The European Commission (EC) has officially adopted the revised criteria to identify endocrine disrupting chemicals (EDCs) in plant protection product (PPPs). The European Chemicals Agency’s (ECHA) endocrine disruptor expert group is gearing up for an increase in workload after the EC’s criteria for identifying EDCs under the biocidal products regulation and plant protection product (PPP) regulation take effect on 7 June 2018 and 10 November 2018, respectively.
For PPPs, this finalises the development of the criteria, which have been subject to controversy in the last few years. The final version was accepted after the EC removed a problematic exemption in its original proposal, with the EU’s Standing Committee on Plants, Animals, Food and Feed (ScoPAFF) voting in favour of the criteria back in December 2017. Neither the European Parliament nor Council raised any objection during the scrutiny period following voting. Their chance to object ended on 9 April 2018.
“The EU is now the first worldwide to have strict legally binding criteria to identify endocrine disruptors” the Commission stated in a press release. The ED criteria will apply to all ongoing and future evaluations of active substance used in PPPs and biocides.
Despite the revisions, the final criteria are still deemed devoid, with the criteria centred round hazard rather than potency. This could potentially have a significant agronomic impact upon Europe’s farmers with the loss of a number of substances.

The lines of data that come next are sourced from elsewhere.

import Summits.KontsevichZagierPeriods.KontsevichZagierPeriods.Theorems.RootDecompWalshStrataWalshSpanCells
import Summits.KontsevichZagierPeriods.KontsevichZagierPeriods.Theses.RootDecompWalshStrata

/-!
# `WalshSpan` (item stmt-KontsevichZagierPeriods-25395, route RootDecompWalshStrata) — PROOF, part 3/3

Part 3/3 of the proof of item stmt-KontsevichZagierPeriods-25395 `RootDecompWalshStrata.WalshSpan`
(route RootDecompWalshStrata; decomposition cell decomp-kz, lens 4, gen 2 — port of `section Edges`/Edge W
of `run/shared/lean/pub/decomp-kz/decomp-kz-lens-4/WalshStrata.lean` v2, kernel-checked there).
Files: `…WalshSpanWeighted` (the Walsh span `walshSpanned`, weighted scissors) → `…WalshSpanCells`
(cube normal form, sign cells, Walsh sums) → `…WalshSpan` (the expansion and `walshSpan_proof`, which
proves the route decl BY NAME). Reused landed/Literature results BY NAME: `LogPolytope.stub_scissors`,
`KZ.ratCast_smul_sub_mem_relations` [KZDilationMove], `KZ.scale`,
`IsSemialgebraic.exists_finset_signDetermined` [SemialgebraicSigns], `KZ.exists_translate`,
`KZ.exists_sub_isBounded`, `volume_setOf_aeval_eq_zero`.

This file: `spanned_of_cubeRep` — a cube representation `[D, w]`, `D ⊆ (0,1)^N` sign-determined by a
finite family `F` of non-zero polynomials, is Walsh-spanned: off the null zero sets
(`volume_setOf_aeval_eq_zero`), `1_D = Σ_{η good} 1_{C_η}` and `2^m 1_{C_η} = Σ_T (2·1[g_{η,T}>0] − 1)`,
so `[D,w] − Σ_{η,T} [cell(g_{η,T}), 2w/2^m] + |good| · [cube, w]` is a weighted scissors relation;
then `spanned_of` (every `[r]`, via `KZ.exists_sub_isBounded` [ViuSos2021 §4]) and `walshSpan_proof`
(merge two families into one) — the route decl `RootDecompWalshStrata.WalshSpan` BY NAME.
Checked in the cell: rc 0 / 0 sorry / axioms propext · Classical.choice · Quot.sound.
[KontsevichZagier2001 §1.2 rules (1)–(2); BCR1998 §2.1; ViuSos2021 §4; folklore]
-/

noncomputable section

open Literature.NumberTheory.Transcendental
open Literature.ModelTheory.ExponentialFields
open MeasureTheory Set
open MvPolynomial (aeval X C)

namespace Summit.KontsevichZagierPeriods.RootDecompWalshStrata.WalshSpanProof

/-- **A cube representation with constant rational weight is Walsh-spanned** (sign determination,
Walsh expansion, weighted scissors). -/
theorem spanned_of_cubeRep {N : ℕ} (r : KZ.IntegralRep N) (w : ℚ)
    (hcube : ∀ x ∈ r.domain, ∀ j, 0 < x j ∧ x j < 1)
    (hw : ∀ x ∈ r.domain, r.integrand x = (w : ℝ)) : KZ.of r ∈ walshSpanned := by
  classical
  obtain ⟨F₀, (hF₀ : ∀ x y : Fin N → ℝ,
      (∀ p ∈ F₀, SignType.sign (aeval x p) = SignType.sign (aeval y p)) → (x ∈ r.domain ↔ y ∈ r.domain))⟩ :=
    r.isSemialgebraic_domain.exists_finset_signDetermined
  set F : Finset (MvPolynomial (Fin N) ℚ) := F₀.filter (· ≠ 0) with hF_def
  have hFne : ∀ p : F, (p : MvPolynomial (Fin N) ℚ) ≠ 0 := fun p => (Finset.mem_filter.mp p.2).2
  have hF : ∀ x y : Fin N → ℝ, (∀ p ∈ F, SignType.sign (aeval x p) = SignType.sign (aeval y p)) →
      (x ∈ r.domain ↔ y ∈ r.domain) := by
    intro x y hxy
    refine hF₀ x y fun p hp => ?_
    by_cases hp0 : p = 0
    · simp [hp0]
    · exact hxy p (Finset.mem_filter.mpr ⟨hp, hp0⟩)
  set D : Set (Fin N → ℝ) := r.domain with hD_def
  set m : ℕ := Fintype.card F with hm_def
  set Gd : Finset (F → Bool) := Finset.univ.filter (fun η => cellSet F η ⊆ D) with hGd_def
  have hGd : ∀ η, η ∈ Gd ↔ cellSet F η ⊆ D := fun η => by simp [hGd_def]
  -- the Walsh family: the cells `(η, T)`, `η` good, `T ⊆ F`, and the cube itself
  set wc : ℚ := w * 2 / 2 ^ m with hwc_def
  let ρc : Gd × Finset F → KZ.IntegralRep N := fun i => cellRep (gPoly F i.1.1 i.2) wc
  let ρ0 : KZ.IntegralRep N := cellRep (1 : MvPolynomial (Fin N) ℚ) w
  let ρρ : (Gd × Finset F) ⊕ Unit → KZ.IntegralRep N := Sum.elim ρc fun _ => ρ0
  let cc : (Gd × Finset F) ⊕ Unit → ℤ := Sum.elim (fun _ => 1) fun _ => -(Gd.card : ℤ)
  let qq : (Gd × Finset F) ⊕ Unit → ℚ := Sum.elim (fun _ => wc) fun _ => w
  -- the scissors family `r, cells, cube`
  let ρI : Option ((Gd × Finset F) ⊕ Unit) → KZ.IntegralRep N := fun o =>
    match o with
    | none => r
    | some j => ρρ j
  let εI : Option ((Gd × Finset F) ⊕ Unit) → ℤ := fun o =>
    match o with
    | none => 1
    | some j => -cc j
  let qI : Option ((Gd × Finset F) ⊕ Unit) → ℚ := fun o =>
    match o with
    | none => w
    | some j => qq j
  have hnull : volume (⋃ p : F, {x : Fin N → ℝ | aeval x (p : MvPolynomial (Fin N) ℚ) = 0}) = 0 := by
    refine measure_iUnion_null_iff.mpr fun p => volume_setOf_aeval_eq_zero _ ?_
    simpa using (MvPolynomial.map_injective (algebraMap ℚ ℝ) (algebraMap ℚ ℝ).injective).ne (hFne p)
  -- the pointwise Walsh identity off the zero sets
  have hpt : ∀ x : Fin N → ℝ, (∀ p : F, aeval x (p : MvPolynomial (Fin N) ℚ) ≠ 0) →
      ∑ o, (εI o : ℝ) * (qI o : ℝ) * (ρI o).domain.indicator (fun _ => (1 : ℝ)) x = 0 := by
    intro x hx0
    have e : ∑ o, (εI o : ℝ) * (qI o : ℝ) * (ρI o).domain.indicator (fun _ => (1 : ℝ)) x =
        ((1 : ℤ) : ℝ) * (w : ℝ) * D.indicator (fun _ => (1 : ℝ)) x +
          (∑ i : Gd × Finset F,
              ((-1 : ℤ) : ℝ) * (wc : ℝ) * (ρc i).domain.indicator (fun _ => (1 : ℝ)) x +
            ((-(-(Gd.card : ℤ)) : ℤ) : ℝ) * (w : ℝ) * ρ0.domain.indicator (fun _ => (1 : ℝ)) x) := by
      rw [Fintype.sum_option, Fintype.sum_sum_type]
      simp only [Finset.univ_unique, Finset.sum_singleton]
      rfl
    rw [e]
    by_cases hxc : ∀ j, 0 < x j ∧ x j < 1
    · -- inside the cube
      have hinner : ∀ η : F → Bool,
          2 * ∑ T : Finset F, (if 0 < aeval x (gPoly F η T) then (1 : ℝ) else 0) =
            2 ^ m * ((if x ∈ cellSet F η then (1 : ℝ) else 0) + 1) := fun η => by
        have h := walsh_sum_indicator
          (fun p : F => (sgnQ η p : ℝ) * aeval x (p : MvPolynomial (Fin N) ℚ))
          (fun p => mul_ne_zero (sgnQ_cast_ne_zero η p) (hx0 p))
        simp only [aeval_gPoly]
        rw [hm_def]
        by_cases hc : x ∈ cellSet F η
        · rw [if_pos hc]
          rw [if_pos (show ∀ p : F, 0 < (sgnQ η p : ℝ) *
            aeval x (p : MvPolynomial (Fin N) ℚ) from hc)] at h
          exact h
        · rw [if_neg hc]
          rw [if_neg (fun h' : ∀ p : F, 0 < (sgnQ η p : ℝ) *
            aeval x (p : MvPolynomial (Fin N) ℚ) => hc h')] at h
          exact h
      have houter : ∑ η ∈ Gd, (if x ∈ cellSet F η then (1 : ℝ) else 0) = if x ∈ D then 1 else 0 :=
        sum_ite_mem_cellSet F hF Gd hGd hx0
      have e2 : ∀ η : Gd, ∑ T : Finset F,
          ((-1 : ℤ) : ℝ) * (wc : ℝ) * (ρc (η, T)).domain.indicator (fun _ => (1 : ℝ)) x =
            -(w : ℝ) * ((if x ∈ cellSet F η.1 then (1 : ℝ) else 0) + 1) := fun η => by
        have hχ : ∀ T : Finset F, (ρc (η, T)).domain.indicator (fun _ => (1 : ℝ)) x =
            if 0 < aeval x (gPoly F η.1 T) then (1 : ℝ) else 0 := fun T => by
          rw [Set.indicator_apply]
          simp only [ρc, cellRep_domain, Set.mem_setOf_eq]
          by_cases hg : 0 < aeval x (gPoly F η.1 T)
          · rw [if_pos ⟨hxc, hg⟩, if_pos hg]
          · rw [if_neg (fun h => hg h.2), if_neg hg]
        simp_rw [hχ]
        rw [← Finset.mul_sum]
        have h2 := hinner η.1
        have h2m : (2 : ℝ) ^ m ≠ 0 := pow_ne_zero _ two_ne_zero
        have hS : ∑ T : Finset F, (if 0 < aeval x (gPoly F η.1 T) then (1 : ℝ) else 0) =
            2 ^ m * ((if x ∈ cellSet F η.1 then (1 : ℝ) else 0) + 1) / 2 := by
          rw [← h2]; ring
        rw [hS, hwc_def]
        push_cast
        field_simp
      have e3 : ∑ i : Gd × Finset F,
          ((-1 : ℤ) : ℝ) * (wc : ℝ) * (ρc i).domain.indicator (fun _ => (1 : ℝ)) x =
            -(w : ℝ) * ((if x ∈ D then (1 : ℝ) else 0) + Gd.card) := by
        rw [Fintype.sum_prod_type]
        simp_rw [e2]
        have hsum1 : ∑ η : Gd, (if x ∈ cellSet F (η : F → Bool) then (1 : ℝ) else 0) =
            if x ∈ D then 1 else 0 := by
          rw [Finset.sum_coe_sort Gd (fun η => if x ∈ cellSet F η then (1 : ℝ) else 0), houter]
        have hsum2 : ∑ η : Gd, (-(w : ℝ) * ((if x ∈ cellSet F (η : F → Bool) then (1 : ℝ) else 0) + 1))
            = -(w : ℝ) * (∑ η : Gd, (if x ∈ cellSet F (η : F → Bool) then (1 : ℝ) else 0) +
                ∑ _η : Gd, (1 : ℝ)) := by
          rw [← Finset.sum_add_distrib, Finset.mul_sum]
        rw [hsum2, hsum1, Finset.sum_const, Finset.card_univ, Fintype.card_coe, nsmul_eq_mul,
          mul_one]
      have hind0 : ρ0.domain.indicator (fun _ => (1 : ℝ)) x = 1 := by
        rw [Set.indicator_of_mem]
        show (∀ j, 0 < x j ∧ x j < 1) ∧ 0 < aeval x (1 : MvPolynomial (Fin N) ℚ)
        exact ⟨hxc, by simp⟩
      rw [e3, hind0, Set.indicator_apply]
      push_cast
      split_ifs <;> ring
    · -- outside the cube every indicator vanishes
      have hD0 : D.indicator (fun _ => (1 : ℝ)) x = 0 :=
        Set.indicator_of_notMem (fun h => hxc (hcube x h)) _
      have hc0 : ∀ i : Gd × Finset F, (ρc i).domain.indicator (fun _ => (1 : ℝ)) x = 0 :=
        fun i => Set.indicator_of_notMem (fun h => hxc h.1) _
      have h00 : ρ0.domain.indicator (fun _ => (1 : ℝ)) x = 0 :=
        Set.indicator_of_notMem (fun h => hxc h.1) _
      simp [hD0, hc0, h00]
  -- the scissors congruence
  have hsc : ∑ o, εI o • KZ.of (ρI o) ∈ KZ.relations := by
    refine weighted_scissors N ρI qI εI ?_ ?_ ?_
    · rintro (_ | j | _) x hx
      · exact hw x hx
      · rfl
      · rfl
    · rintro (_ | j | _)
      · exact (isBounded_cubeSet N).subset fun x hx => hcube x hx
      · exact (isBounded_cubeSet N).subset fun x hx => hx.1
      · exact (isBounded_cubeSet N).subset fun x hx => hx.1
    · refine ae_iff.mpr (measure_mono_null (fun x hx => ?_) hnull)
      by_contra hxZ
      exact hx (hpt x fun p h0 => hxZ (Set.mem_iUnion.mpr ⟨p, h0⟩))
  have hsc' : (1 : ℤ) • KZ.of r + ∑ j, (-cc j) • KZ.of (ρρ j) ∈ KZ.relations := by
    rw [Fintype.sum_option] at hsc
    exact hsc
  refine ⟨(Gd × Finset F) ⊕ Unit, inferInstance, fun _ => N,
    Sum.elim (fun i => gPoly F i.1.1 i.2) (fun _ => (1 : MvPolynomial (Fin N) ℚ)), qq, ρρ, cc, ?_, ?_⟩
  · rintro (i | _)
    · exact ⟨rfl, fun x _ => rfl⟩
    · exact ⟨rfl, fun x _ => rfl⟩
  · have : KZ.of r - ∑ j, cc j • KZ.of (ρρ j) = (1 : ℤ) • KZ.of r + ∑ j, (-cc j) • KZ.of (ρρ j) := by
      simp only [one_smul, neg_smul, Finset.sum_neg_distrib, sub_eq_add_neg]
    rw [this]
    exact hsc'

/-- A bounded integrand-`1` representation is Walsh-spanned. -/
theorem spanned_of_bounded_one {N : ℕ} (A : KZ.IntegralRep N) (hbd : Bornology.IsBounded A.domain)
    (h1 : ∀ x ∈ A.domain, A.integrand x = 1) : KZ.of A ∈ walshSpanned := by
  obtain ⟨r, w, hcube, hw, hrel⟩ := exists_cubeRep A hbd h1
  exact walshSpanned_congr (spanned_of_cubeRep r w hcube hw) hrel

/-- Every representation is Walsh-spanned (`[r] ≡ [A] − [B]`, bounded volumes one dimension up). -/
theorem spanned_of {n : ℕ} (r : KZ.IntegralRep n) : KZ.of r ∈ walshSpanned := by
  obtain ⟨A, B, hA, hB, hA1, hB1, hrel⟩ := KZ.exists_sub_isBounded r
  exact walshSpanned_congr
    (walshSpanned_sub (spanned_of_bounded_one A hA hA1) (spanned_of_bounded_one B hB hB1)) hrel

/-- **`WalshSpan` (item stmt-KontsevichZagierPeriods-25395) holds** — the route decl BY NAME: any two
representations lie in the span of ONE Walsh family (merge the two families of `spanned_of`).
[KontsevichZagier2001 §1.2 rules (1)–(2); BCR1998 §2.1; ViuSos2021 §4; folklore (Walsh expansion)] -/
theorem walshSpan_proof :
    Summit.KontsevichZagierPeriods.KontsevichZagierPeriods.Theses.RootDecompWalshStrata.WalshSpan := by
  intro n m r r' _ _
  obtain ⟨ι₁, _, d₁, P₁, q₁, ρ₁, c₁, hW₁, h₁⟩ := spanned_of r
  obtain ⟨ι₂, _, d₂, P₂, q₂, ρ₂, c₂, hW₂, h₂⟩ := spanned_of r'
  classical
  let d : ι₁ ⊕ ι₂ → ℕ := Sum.elim d₁ d₂
  let P : (i : ι₁ ⊕ ι₂) → MvPolynomial (Fin (d i)) ℚ := fun i =>
    match i with
    | .inl i => P₁ i
    | .inr i => P₂ i
  let ρ : (i : ι₁ ⊕ ι₂) → KZ.IntegralRep (d i) := fun i =>
    match i with
    | .inl i => ρ₁ i
    | .inr i => ρ₂ i
  let q : ι₁ ⊕ ι₂ → ℚ := Sum.elim q₁ q₂
  let c : ι₁ ⊕ ι₂ → ℤ := Sum.elim c₁ fun _ => 0
  let c' : ι₁ ⊕ ι₂ → ℤ := Sum.elim (fun _ => 0) c₂
  have hW : ∀ i, (ρ i).domain = {x | (∀ j, 0 < x j ∧ x j < 1) ∧ 0 < MvPolynomial.aeval x (P i)} ∧
      ∀ x ∈ (ρ i).domain, (ρ i).integrand x = (q i : ℝ) := by
    rintro (i | i)
    · exact hW₁ i
    · exact hW₂ i
  have ec : ∑ i, c i • KZ.of (ρ i) = ∑ i, c₁ i • KZ.of (ρ₁ i) + ∑ i : ι₂, (0 : ℤ) • KZ.of (ρ₂ i) :=
    Fintype.sum_sum_type _
  have ec' : ∑ i, c' i • KZ.of (ρ i) =
      ∑ i : ι₁, (0 : ℤ) • KZ.of (ρ₁ i) + ∑ i, c₂ i • KZ.of (ρ₂ i) :=
    Fintype.sum_sum_type _
  simp only [zero_smul, Finset.sum_const_zero, add_zero, zero_add] at ec ec'
  let e := Fintype.equivFin (ι₁ ⊕ ι₂)
  refine ⟨Fintype.card (ι₁ ⊕ ι₂), fun i => d (e.symm i), fun i => P (e.symm i),
    fun i => q (e.symm i), fun i => ρ (e.symm i), fun i => c (e.symm i), fun i => c' (e.symm i),
    fun i => hW (e.symm i), ?_, ?_⟩
  · have : ∑ i, c (e.symm i) • KZ.of (ρ (e.symm i)) = ∑ i, c i • KZ.of (ρ i) :=
      Fintype.sum_equiv e.symm _ _ fun _ => rfl
    rw [this, ec]
    exact h₁
  · have : ∑ i, c' (e.symm i) • KZ.of (ρ (e.symm i)) = ∑ i, c' i • KZ.of (ρ i) :=
      Fintype.sum_equiv e.symm _ _ fun _ => rfl
    rw [this, ec']
    exact h₂

end Summit.KontsevichZagierPeriods.RootDecompWalshStrata.WalshSpanProof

NGOs are critical that the guidance is limited because it only focuses on adverse effects from interaction with oestrogen, androgen, thyroid and steroidogenic (EATS) endocrine disrupting properties, commenting that the mode of action analysis is too burdensome and should not be required.
The EC Organisation (BeuC) will now focus on extending the ED criteria beyond biocides and pesticides.
ECHA and the European Food Safety Authority are currently finalising the guidance document, which is due to be published in June 2018.